Every line from the one containing "box at 0.2 s" to the one containing "rw [legsB_length, kboxAt_legsB] at hB" in the records below, both included, must be set down exactly, and no other line.

◇ ◇ ◇ ◇

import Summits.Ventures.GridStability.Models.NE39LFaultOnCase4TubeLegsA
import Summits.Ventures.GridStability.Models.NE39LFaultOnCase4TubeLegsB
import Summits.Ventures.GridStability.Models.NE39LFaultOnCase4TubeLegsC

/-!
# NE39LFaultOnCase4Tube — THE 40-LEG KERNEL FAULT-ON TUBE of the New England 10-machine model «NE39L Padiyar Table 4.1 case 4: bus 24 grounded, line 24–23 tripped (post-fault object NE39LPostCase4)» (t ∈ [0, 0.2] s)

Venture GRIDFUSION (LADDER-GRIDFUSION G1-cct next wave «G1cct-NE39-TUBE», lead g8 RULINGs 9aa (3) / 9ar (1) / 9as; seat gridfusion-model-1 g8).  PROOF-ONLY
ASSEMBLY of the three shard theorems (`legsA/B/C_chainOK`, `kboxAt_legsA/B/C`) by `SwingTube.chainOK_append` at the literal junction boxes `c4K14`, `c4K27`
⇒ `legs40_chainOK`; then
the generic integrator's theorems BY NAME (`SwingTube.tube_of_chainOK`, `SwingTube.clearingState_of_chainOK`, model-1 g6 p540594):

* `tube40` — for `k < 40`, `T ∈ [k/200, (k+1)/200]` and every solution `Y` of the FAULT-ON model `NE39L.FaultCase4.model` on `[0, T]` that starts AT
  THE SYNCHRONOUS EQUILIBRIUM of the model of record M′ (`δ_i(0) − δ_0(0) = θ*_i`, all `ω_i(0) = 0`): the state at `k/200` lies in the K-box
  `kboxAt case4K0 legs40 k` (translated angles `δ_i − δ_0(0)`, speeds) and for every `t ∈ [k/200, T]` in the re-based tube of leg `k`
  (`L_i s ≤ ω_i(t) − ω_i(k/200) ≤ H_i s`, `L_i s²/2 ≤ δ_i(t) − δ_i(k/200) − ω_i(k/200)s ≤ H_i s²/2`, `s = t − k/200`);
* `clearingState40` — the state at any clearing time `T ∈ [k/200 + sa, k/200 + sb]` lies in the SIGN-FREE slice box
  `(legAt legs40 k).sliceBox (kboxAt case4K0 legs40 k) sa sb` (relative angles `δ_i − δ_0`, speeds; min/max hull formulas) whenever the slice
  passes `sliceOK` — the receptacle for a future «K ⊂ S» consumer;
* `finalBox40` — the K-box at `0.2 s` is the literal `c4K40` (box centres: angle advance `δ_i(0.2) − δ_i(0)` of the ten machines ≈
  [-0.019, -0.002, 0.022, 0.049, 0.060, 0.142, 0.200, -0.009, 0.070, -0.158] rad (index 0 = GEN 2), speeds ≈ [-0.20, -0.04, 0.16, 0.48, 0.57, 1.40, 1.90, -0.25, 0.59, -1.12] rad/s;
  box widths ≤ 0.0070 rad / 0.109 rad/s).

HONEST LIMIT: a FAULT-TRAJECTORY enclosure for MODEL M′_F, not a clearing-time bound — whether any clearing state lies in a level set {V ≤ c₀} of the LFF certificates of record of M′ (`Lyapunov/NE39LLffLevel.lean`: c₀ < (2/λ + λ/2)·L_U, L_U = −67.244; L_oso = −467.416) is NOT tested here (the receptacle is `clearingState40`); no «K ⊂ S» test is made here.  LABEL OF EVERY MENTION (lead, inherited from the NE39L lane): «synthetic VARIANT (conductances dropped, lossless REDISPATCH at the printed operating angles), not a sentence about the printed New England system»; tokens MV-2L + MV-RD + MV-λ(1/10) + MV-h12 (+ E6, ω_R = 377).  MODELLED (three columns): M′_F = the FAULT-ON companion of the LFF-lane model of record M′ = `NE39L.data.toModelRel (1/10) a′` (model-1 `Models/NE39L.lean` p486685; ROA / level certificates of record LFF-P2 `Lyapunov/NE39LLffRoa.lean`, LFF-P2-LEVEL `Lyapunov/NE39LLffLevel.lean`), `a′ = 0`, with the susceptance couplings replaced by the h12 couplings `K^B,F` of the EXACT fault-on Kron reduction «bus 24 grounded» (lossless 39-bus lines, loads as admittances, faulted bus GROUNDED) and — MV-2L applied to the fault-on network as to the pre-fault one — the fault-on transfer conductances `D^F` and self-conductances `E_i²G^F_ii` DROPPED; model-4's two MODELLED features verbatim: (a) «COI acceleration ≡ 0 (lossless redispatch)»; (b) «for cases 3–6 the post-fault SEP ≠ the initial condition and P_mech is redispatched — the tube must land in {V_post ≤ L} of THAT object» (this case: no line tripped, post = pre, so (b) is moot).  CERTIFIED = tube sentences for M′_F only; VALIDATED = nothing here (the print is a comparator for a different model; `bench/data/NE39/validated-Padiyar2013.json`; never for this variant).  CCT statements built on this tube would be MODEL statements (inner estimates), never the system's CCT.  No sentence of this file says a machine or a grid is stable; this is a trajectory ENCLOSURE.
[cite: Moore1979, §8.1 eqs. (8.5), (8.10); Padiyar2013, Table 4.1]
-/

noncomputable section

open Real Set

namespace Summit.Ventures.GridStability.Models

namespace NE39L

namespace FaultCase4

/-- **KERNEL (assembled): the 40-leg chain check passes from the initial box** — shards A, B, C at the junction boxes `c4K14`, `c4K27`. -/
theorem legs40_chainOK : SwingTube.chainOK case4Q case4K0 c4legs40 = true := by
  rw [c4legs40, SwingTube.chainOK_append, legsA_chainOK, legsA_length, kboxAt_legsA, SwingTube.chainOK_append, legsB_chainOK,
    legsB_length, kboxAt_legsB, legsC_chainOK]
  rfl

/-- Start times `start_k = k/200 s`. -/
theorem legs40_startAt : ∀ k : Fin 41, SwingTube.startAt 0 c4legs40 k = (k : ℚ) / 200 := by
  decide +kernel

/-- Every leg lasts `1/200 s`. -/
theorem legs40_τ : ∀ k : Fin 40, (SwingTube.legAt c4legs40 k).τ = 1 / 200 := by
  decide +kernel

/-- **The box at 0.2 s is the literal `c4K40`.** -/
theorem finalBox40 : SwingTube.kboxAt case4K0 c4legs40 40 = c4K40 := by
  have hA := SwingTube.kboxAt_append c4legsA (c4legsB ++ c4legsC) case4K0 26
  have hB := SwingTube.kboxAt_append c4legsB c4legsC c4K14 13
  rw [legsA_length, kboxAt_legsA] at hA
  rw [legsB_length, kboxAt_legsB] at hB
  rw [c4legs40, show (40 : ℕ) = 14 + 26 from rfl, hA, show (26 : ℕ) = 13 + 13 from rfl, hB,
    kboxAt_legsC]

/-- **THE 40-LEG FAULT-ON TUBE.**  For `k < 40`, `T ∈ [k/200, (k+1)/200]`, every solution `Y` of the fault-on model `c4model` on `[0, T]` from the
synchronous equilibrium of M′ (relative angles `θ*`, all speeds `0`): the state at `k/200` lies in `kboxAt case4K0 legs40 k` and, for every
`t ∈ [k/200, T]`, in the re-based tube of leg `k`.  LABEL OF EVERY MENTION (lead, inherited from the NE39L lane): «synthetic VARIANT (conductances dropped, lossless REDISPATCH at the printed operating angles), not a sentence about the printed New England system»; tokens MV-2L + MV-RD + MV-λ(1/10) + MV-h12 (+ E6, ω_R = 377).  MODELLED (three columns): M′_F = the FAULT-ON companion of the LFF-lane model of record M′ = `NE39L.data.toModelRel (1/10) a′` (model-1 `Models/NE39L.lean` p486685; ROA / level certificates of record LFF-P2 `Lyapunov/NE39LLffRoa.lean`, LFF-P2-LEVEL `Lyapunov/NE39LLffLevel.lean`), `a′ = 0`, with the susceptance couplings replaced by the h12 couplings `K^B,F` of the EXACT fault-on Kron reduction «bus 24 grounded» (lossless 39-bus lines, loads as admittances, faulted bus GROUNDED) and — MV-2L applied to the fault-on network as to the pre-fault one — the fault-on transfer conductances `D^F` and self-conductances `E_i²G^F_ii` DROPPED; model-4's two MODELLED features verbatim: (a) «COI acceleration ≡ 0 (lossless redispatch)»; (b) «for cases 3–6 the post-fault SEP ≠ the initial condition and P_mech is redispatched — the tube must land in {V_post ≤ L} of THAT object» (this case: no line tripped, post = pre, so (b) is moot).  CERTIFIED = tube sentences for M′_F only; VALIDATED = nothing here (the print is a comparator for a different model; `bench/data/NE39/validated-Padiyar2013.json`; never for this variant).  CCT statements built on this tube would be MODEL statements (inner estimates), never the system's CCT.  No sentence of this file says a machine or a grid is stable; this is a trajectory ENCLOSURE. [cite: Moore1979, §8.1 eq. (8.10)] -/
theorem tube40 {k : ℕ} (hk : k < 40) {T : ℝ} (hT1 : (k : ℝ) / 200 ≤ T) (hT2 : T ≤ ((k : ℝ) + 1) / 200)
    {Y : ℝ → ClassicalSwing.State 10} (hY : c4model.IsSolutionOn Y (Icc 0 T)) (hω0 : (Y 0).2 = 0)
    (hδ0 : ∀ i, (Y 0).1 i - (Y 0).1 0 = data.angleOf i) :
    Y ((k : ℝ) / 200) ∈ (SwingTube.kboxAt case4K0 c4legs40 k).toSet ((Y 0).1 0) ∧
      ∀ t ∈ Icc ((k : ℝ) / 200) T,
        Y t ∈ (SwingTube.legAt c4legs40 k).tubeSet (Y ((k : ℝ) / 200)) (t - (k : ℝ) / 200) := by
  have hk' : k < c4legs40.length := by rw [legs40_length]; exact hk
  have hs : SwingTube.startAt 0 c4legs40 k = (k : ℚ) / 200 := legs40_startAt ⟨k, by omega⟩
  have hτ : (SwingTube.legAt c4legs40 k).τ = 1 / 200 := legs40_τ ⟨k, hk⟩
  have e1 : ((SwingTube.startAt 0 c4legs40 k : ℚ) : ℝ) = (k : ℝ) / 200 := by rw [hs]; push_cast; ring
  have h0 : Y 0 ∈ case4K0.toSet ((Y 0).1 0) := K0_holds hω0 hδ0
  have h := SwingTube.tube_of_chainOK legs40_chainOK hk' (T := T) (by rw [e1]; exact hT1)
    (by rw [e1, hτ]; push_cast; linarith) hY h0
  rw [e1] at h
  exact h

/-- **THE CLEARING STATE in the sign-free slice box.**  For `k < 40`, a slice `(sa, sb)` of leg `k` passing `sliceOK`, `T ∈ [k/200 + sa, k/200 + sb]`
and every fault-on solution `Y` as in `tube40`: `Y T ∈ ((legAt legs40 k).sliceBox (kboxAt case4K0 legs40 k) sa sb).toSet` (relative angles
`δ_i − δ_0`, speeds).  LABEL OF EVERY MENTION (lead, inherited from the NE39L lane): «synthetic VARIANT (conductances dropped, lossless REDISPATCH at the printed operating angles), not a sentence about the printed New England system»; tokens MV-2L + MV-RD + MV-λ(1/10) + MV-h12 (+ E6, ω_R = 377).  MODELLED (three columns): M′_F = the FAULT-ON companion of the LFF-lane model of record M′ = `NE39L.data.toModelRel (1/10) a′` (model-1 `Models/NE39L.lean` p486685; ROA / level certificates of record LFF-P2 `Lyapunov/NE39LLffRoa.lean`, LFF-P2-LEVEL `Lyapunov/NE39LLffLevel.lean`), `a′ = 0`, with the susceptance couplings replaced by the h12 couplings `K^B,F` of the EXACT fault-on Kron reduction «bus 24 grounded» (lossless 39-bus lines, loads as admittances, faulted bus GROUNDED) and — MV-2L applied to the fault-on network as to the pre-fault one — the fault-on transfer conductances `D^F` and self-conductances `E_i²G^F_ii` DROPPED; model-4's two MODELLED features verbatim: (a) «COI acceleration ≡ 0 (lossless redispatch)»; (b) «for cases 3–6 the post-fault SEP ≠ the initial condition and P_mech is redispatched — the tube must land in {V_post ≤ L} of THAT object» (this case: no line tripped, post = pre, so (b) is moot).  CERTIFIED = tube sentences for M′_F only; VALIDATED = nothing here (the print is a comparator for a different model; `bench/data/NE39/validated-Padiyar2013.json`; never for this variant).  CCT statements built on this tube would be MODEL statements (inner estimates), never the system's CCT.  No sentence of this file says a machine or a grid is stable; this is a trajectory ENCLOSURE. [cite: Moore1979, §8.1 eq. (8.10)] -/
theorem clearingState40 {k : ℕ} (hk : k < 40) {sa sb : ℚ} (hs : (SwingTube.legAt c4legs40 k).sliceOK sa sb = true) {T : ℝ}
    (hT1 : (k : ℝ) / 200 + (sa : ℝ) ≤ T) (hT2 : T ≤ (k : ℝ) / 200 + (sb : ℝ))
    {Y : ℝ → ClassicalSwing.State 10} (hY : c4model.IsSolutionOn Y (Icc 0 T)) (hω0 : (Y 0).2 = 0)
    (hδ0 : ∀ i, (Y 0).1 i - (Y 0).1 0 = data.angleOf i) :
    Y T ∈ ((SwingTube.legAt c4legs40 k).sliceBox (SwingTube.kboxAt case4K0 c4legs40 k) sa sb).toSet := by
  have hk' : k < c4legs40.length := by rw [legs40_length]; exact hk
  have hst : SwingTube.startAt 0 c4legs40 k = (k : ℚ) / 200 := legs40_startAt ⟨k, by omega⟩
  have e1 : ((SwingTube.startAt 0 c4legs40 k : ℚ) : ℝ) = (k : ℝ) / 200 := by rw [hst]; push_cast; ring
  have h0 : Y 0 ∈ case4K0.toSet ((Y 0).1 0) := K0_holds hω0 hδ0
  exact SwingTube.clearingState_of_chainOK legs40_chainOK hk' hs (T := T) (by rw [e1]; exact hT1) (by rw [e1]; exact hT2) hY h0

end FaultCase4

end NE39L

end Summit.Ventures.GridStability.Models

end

◇ ◇ ◇ ◇

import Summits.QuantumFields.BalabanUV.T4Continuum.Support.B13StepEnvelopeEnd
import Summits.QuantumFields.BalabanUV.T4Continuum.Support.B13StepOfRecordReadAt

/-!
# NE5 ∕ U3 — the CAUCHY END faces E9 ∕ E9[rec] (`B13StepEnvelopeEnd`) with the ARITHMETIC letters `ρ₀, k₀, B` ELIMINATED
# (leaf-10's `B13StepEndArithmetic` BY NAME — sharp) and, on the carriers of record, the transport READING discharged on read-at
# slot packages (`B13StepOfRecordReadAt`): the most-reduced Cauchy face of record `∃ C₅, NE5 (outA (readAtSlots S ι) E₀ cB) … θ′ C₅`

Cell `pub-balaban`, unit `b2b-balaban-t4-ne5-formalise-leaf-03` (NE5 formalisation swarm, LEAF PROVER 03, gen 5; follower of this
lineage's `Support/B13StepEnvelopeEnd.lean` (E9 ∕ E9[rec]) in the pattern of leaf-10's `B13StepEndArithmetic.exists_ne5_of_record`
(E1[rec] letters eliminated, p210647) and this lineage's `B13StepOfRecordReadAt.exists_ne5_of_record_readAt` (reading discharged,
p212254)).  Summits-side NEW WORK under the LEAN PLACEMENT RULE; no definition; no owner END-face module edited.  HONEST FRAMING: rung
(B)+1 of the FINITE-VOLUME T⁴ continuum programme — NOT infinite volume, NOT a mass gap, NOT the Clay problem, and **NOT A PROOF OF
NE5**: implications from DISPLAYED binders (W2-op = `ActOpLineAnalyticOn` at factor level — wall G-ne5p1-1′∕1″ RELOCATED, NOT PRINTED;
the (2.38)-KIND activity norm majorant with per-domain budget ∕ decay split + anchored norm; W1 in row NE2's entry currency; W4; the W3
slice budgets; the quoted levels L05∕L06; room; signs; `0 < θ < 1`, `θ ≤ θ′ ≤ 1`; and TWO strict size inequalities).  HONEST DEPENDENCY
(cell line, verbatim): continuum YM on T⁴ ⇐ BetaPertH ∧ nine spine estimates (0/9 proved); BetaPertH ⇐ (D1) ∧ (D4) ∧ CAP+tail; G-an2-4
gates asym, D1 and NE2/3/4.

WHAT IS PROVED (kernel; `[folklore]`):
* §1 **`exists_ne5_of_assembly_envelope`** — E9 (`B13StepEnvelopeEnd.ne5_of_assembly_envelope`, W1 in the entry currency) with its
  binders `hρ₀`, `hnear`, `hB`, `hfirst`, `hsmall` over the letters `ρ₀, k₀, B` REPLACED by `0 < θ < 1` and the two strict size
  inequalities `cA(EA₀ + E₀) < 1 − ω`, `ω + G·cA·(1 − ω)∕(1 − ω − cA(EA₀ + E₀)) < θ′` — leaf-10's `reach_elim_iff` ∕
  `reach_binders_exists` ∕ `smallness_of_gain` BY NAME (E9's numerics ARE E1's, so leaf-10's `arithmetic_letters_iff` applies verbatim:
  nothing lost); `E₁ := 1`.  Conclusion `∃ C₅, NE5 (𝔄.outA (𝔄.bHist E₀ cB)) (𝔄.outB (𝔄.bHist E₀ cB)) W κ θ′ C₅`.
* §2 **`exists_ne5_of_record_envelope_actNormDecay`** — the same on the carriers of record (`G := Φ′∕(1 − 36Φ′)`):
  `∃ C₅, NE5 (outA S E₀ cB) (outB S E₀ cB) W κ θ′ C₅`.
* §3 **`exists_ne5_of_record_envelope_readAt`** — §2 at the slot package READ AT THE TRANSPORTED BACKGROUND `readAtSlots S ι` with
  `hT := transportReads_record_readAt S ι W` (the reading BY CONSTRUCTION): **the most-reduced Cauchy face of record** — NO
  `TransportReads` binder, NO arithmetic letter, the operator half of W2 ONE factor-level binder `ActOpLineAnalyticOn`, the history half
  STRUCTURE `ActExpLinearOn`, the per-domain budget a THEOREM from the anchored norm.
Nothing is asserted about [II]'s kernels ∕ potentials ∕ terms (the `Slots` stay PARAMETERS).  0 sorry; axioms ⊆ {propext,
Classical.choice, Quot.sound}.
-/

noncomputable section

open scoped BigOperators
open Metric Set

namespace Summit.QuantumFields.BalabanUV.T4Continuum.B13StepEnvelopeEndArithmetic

◇ ◇ ◇ ◇

[RESULT OF THE TASK]
/-- **The box at 0.2 s is the literal `c4K40`.** -/
theorem finalBox40 : SwingTube.kboxAt case4K0 c4legs40 40 = c4K40 := by
  have hA := SwingTube.kboxAt_append c4legsA (c4legsB ++ c4legsC) case4K0 26
  have hB := SwingTube.kboxAt_append c4legsB c4legsC c4K14 13
  rw [legsA_length, kboxAt_legsA] at hA
  rw [legsB_length, kboxAt_legsB] at hB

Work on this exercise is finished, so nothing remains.